> INSTRUCTIONS TO FOLLOW
Each line that includes "exact" must be copied from the records.

[Excerpts from a dataset]
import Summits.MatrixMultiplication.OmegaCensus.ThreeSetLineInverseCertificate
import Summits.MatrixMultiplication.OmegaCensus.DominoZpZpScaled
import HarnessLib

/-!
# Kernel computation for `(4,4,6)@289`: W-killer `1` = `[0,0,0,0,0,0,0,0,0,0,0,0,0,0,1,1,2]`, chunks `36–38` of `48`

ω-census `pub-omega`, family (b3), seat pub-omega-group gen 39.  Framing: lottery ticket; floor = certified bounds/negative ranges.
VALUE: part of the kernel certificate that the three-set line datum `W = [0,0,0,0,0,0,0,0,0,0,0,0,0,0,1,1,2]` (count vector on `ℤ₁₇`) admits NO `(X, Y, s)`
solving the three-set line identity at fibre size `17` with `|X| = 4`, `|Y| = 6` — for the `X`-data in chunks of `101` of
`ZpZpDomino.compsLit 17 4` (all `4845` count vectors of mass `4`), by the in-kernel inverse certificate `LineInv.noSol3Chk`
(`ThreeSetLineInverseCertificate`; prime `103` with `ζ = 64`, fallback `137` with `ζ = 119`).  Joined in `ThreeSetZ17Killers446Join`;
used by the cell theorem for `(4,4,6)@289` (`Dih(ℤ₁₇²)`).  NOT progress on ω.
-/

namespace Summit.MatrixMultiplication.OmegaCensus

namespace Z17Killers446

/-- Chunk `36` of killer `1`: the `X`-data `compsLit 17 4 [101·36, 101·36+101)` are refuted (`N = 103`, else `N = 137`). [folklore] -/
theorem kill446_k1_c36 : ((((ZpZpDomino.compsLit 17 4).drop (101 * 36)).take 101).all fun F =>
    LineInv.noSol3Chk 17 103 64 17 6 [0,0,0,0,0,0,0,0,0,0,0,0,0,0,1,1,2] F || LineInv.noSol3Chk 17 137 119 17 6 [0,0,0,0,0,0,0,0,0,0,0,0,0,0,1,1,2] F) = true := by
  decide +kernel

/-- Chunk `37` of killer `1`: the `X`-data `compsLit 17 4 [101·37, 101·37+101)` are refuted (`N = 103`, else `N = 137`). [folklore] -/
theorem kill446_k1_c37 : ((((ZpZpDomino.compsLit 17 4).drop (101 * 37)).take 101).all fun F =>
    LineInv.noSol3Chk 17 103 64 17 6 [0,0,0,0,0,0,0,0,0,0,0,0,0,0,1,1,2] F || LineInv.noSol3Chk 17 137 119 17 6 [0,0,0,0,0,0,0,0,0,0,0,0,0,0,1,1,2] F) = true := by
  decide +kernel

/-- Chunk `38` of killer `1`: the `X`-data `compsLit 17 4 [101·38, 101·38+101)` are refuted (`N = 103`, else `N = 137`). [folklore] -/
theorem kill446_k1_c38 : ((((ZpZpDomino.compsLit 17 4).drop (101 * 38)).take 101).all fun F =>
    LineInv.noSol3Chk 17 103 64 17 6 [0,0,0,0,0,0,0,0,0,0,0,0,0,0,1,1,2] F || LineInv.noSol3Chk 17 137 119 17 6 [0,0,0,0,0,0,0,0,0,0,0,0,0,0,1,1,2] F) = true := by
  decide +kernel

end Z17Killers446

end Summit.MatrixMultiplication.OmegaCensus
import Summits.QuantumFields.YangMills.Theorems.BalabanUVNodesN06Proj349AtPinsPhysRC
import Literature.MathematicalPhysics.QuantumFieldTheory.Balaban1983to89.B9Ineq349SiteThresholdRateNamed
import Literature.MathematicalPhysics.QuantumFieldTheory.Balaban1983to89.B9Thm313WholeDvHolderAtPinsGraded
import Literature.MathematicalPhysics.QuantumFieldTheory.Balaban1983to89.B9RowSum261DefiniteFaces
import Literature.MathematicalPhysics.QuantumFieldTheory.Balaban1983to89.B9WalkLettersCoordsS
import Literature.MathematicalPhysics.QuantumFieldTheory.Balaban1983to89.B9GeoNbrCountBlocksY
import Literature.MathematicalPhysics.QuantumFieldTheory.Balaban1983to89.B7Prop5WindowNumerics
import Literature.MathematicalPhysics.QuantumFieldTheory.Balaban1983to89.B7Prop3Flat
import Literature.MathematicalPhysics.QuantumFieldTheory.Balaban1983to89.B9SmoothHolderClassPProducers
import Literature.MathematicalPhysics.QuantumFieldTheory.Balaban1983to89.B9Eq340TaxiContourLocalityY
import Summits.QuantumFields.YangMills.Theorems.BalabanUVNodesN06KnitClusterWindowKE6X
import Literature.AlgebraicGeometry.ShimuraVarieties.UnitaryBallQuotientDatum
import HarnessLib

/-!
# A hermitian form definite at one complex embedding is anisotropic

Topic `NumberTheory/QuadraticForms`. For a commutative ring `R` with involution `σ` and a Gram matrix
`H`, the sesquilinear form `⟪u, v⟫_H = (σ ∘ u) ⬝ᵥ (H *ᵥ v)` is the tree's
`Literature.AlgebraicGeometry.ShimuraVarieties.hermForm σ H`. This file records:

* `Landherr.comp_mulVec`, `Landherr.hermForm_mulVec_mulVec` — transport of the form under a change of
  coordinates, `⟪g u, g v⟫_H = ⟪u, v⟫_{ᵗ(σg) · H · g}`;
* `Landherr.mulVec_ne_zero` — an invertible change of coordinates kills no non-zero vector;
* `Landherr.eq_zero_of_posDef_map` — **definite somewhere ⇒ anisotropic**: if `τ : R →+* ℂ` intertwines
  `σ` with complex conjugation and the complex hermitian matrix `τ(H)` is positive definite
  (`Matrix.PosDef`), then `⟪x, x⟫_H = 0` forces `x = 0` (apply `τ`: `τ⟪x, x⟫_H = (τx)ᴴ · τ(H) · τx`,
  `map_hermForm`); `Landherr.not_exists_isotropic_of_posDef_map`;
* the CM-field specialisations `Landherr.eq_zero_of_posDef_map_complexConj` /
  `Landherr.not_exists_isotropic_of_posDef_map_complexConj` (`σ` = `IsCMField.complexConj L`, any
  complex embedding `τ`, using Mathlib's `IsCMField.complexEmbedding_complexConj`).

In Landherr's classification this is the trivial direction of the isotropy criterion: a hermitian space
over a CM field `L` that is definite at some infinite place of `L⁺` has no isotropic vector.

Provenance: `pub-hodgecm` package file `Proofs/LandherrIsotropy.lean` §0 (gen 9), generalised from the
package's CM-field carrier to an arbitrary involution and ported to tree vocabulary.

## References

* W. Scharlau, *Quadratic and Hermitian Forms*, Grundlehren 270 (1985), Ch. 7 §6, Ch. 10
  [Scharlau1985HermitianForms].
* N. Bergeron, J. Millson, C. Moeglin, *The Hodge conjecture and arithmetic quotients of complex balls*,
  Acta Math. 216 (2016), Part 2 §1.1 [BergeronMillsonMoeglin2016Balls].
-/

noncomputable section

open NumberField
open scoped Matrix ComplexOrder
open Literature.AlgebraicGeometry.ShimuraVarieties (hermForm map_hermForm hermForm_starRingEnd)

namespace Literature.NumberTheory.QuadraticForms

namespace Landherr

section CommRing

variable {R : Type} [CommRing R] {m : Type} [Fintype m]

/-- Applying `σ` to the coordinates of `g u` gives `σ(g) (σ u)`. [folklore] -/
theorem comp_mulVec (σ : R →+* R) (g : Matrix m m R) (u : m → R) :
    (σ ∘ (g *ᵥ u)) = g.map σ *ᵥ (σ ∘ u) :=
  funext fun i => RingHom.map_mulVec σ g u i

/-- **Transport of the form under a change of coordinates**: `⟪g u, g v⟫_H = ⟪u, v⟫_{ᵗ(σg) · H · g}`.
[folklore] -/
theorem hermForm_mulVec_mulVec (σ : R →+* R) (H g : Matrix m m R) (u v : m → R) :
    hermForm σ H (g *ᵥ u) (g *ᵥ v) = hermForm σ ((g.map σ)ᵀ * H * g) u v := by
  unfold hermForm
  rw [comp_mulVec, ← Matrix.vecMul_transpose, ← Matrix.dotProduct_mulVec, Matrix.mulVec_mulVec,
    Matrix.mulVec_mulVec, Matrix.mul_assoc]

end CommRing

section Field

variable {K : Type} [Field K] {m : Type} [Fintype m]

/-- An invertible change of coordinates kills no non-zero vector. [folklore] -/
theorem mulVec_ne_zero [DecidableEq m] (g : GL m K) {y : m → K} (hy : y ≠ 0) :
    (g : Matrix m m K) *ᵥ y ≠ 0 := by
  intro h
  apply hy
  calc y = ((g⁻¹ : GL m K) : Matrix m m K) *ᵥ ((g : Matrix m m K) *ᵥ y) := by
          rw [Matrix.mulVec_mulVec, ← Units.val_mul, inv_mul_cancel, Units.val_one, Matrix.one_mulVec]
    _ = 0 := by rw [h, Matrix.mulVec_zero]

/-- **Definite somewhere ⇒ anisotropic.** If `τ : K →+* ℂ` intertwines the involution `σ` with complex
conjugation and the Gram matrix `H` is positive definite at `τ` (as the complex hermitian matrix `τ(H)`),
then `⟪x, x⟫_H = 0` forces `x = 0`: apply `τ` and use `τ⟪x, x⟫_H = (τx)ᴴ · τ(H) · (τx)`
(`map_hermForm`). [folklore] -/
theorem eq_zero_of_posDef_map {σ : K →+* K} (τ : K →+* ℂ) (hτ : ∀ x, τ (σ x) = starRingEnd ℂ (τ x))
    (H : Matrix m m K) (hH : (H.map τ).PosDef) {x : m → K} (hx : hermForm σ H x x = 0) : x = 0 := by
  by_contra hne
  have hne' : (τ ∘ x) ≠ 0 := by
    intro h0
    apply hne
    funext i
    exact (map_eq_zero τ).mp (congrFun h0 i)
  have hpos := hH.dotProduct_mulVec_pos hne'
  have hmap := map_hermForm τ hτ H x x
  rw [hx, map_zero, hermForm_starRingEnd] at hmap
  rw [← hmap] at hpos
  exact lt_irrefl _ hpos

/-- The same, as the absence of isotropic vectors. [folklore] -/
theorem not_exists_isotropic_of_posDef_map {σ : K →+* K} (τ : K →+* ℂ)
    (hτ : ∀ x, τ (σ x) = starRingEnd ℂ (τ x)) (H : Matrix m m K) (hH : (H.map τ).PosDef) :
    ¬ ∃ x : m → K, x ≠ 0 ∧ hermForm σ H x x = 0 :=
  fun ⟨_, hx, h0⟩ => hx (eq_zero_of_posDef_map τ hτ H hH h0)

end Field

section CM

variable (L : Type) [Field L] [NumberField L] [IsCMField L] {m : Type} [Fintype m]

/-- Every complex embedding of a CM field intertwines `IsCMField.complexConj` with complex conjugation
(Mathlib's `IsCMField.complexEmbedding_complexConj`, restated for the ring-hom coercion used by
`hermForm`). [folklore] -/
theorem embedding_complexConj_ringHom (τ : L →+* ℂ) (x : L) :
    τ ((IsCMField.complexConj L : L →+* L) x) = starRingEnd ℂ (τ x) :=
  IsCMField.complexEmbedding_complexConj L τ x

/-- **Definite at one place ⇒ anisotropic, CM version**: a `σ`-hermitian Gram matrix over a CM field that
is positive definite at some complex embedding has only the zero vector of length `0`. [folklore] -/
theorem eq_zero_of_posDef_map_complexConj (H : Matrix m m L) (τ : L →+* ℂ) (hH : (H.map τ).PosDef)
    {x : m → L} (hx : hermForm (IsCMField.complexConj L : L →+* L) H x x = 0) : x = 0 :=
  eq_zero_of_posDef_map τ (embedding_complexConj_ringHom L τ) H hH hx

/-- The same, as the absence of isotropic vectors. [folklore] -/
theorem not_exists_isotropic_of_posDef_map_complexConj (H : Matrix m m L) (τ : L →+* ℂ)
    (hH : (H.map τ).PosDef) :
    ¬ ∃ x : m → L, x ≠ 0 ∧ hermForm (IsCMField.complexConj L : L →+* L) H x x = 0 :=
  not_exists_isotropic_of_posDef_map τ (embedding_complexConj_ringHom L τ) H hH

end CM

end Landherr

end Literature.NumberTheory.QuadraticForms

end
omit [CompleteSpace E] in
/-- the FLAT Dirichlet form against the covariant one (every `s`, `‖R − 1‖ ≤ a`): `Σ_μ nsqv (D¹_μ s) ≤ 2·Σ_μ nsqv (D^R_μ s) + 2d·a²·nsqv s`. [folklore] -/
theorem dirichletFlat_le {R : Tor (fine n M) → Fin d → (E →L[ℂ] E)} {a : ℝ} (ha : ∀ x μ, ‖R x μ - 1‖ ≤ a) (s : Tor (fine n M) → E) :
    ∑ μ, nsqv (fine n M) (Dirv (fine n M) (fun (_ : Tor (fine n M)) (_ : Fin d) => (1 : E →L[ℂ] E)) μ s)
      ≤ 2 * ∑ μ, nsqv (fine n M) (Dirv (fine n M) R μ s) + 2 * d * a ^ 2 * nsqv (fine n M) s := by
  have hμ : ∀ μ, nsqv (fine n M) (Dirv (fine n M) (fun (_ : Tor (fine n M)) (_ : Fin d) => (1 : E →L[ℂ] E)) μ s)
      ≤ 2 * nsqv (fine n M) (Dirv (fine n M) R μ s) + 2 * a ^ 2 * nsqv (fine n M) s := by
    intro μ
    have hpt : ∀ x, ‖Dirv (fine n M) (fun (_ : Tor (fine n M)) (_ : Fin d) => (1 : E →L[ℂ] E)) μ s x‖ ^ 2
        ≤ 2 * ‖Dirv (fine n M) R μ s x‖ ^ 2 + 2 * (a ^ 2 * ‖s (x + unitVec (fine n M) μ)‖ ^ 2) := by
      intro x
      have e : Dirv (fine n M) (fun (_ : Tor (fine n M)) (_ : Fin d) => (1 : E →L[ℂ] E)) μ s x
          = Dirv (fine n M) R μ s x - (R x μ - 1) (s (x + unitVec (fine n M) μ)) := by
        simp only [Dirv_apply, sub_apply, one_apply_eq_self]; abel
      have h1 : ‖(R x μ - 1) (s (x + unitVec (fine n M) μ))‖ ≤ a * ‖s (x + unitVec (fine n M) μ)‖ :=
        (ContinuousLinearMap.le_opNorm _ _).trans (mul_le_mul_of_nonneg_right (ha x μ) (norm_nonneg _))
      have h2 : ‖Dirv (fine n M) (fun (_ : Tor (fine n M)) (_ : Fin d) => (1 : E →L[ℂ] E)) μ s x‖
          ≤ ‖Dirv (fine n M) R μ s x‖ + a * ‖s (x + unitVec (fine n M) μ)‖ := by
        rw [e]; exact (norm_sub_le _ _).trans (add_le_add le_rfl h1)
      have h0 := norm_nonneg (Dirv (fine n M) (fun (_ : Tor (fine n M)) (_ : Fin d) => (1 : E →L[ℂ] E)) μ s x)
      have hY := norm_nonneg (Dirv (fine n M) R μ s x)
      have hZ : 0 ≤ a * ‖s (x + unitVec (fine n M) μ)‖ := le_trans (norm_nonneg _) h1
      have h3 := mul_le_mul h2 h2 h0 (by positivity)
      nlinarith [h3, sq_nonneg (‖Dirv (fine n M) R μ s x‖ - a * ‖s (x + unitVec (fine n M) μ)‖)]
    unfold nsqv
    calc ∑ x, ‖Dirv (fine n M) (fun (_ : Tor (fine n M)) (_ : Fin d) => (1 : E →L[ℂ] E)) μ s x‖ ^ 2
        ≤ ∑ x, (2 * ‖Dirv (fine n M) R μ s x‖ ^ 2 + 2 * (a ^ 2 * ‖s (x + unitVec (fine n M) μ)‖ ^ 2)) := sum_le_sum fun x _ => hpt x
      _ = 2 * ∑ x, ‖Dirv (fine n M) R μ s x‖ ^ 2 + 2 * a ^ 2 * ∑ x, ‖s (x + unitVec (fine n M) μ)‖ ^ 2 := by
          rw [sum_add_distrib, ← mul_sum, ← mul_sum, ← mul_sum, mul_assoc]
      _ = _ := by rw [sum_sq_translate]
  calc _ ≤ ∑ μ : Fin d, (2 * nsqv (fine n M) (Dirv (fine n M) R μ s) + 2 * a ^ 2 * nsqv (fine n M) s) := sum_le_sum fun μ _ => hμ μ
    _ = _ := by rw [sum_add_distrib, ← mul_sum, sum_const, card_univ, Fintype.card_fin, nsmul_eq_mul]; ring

> REPLY
    exact (map_eq_zero τ).mp (congrFun h0 i)
  exact lt_irrefl _ hpos
        rw [e]; exact (norm_sub_le _ _).trans (add_le_add le_rfl h1)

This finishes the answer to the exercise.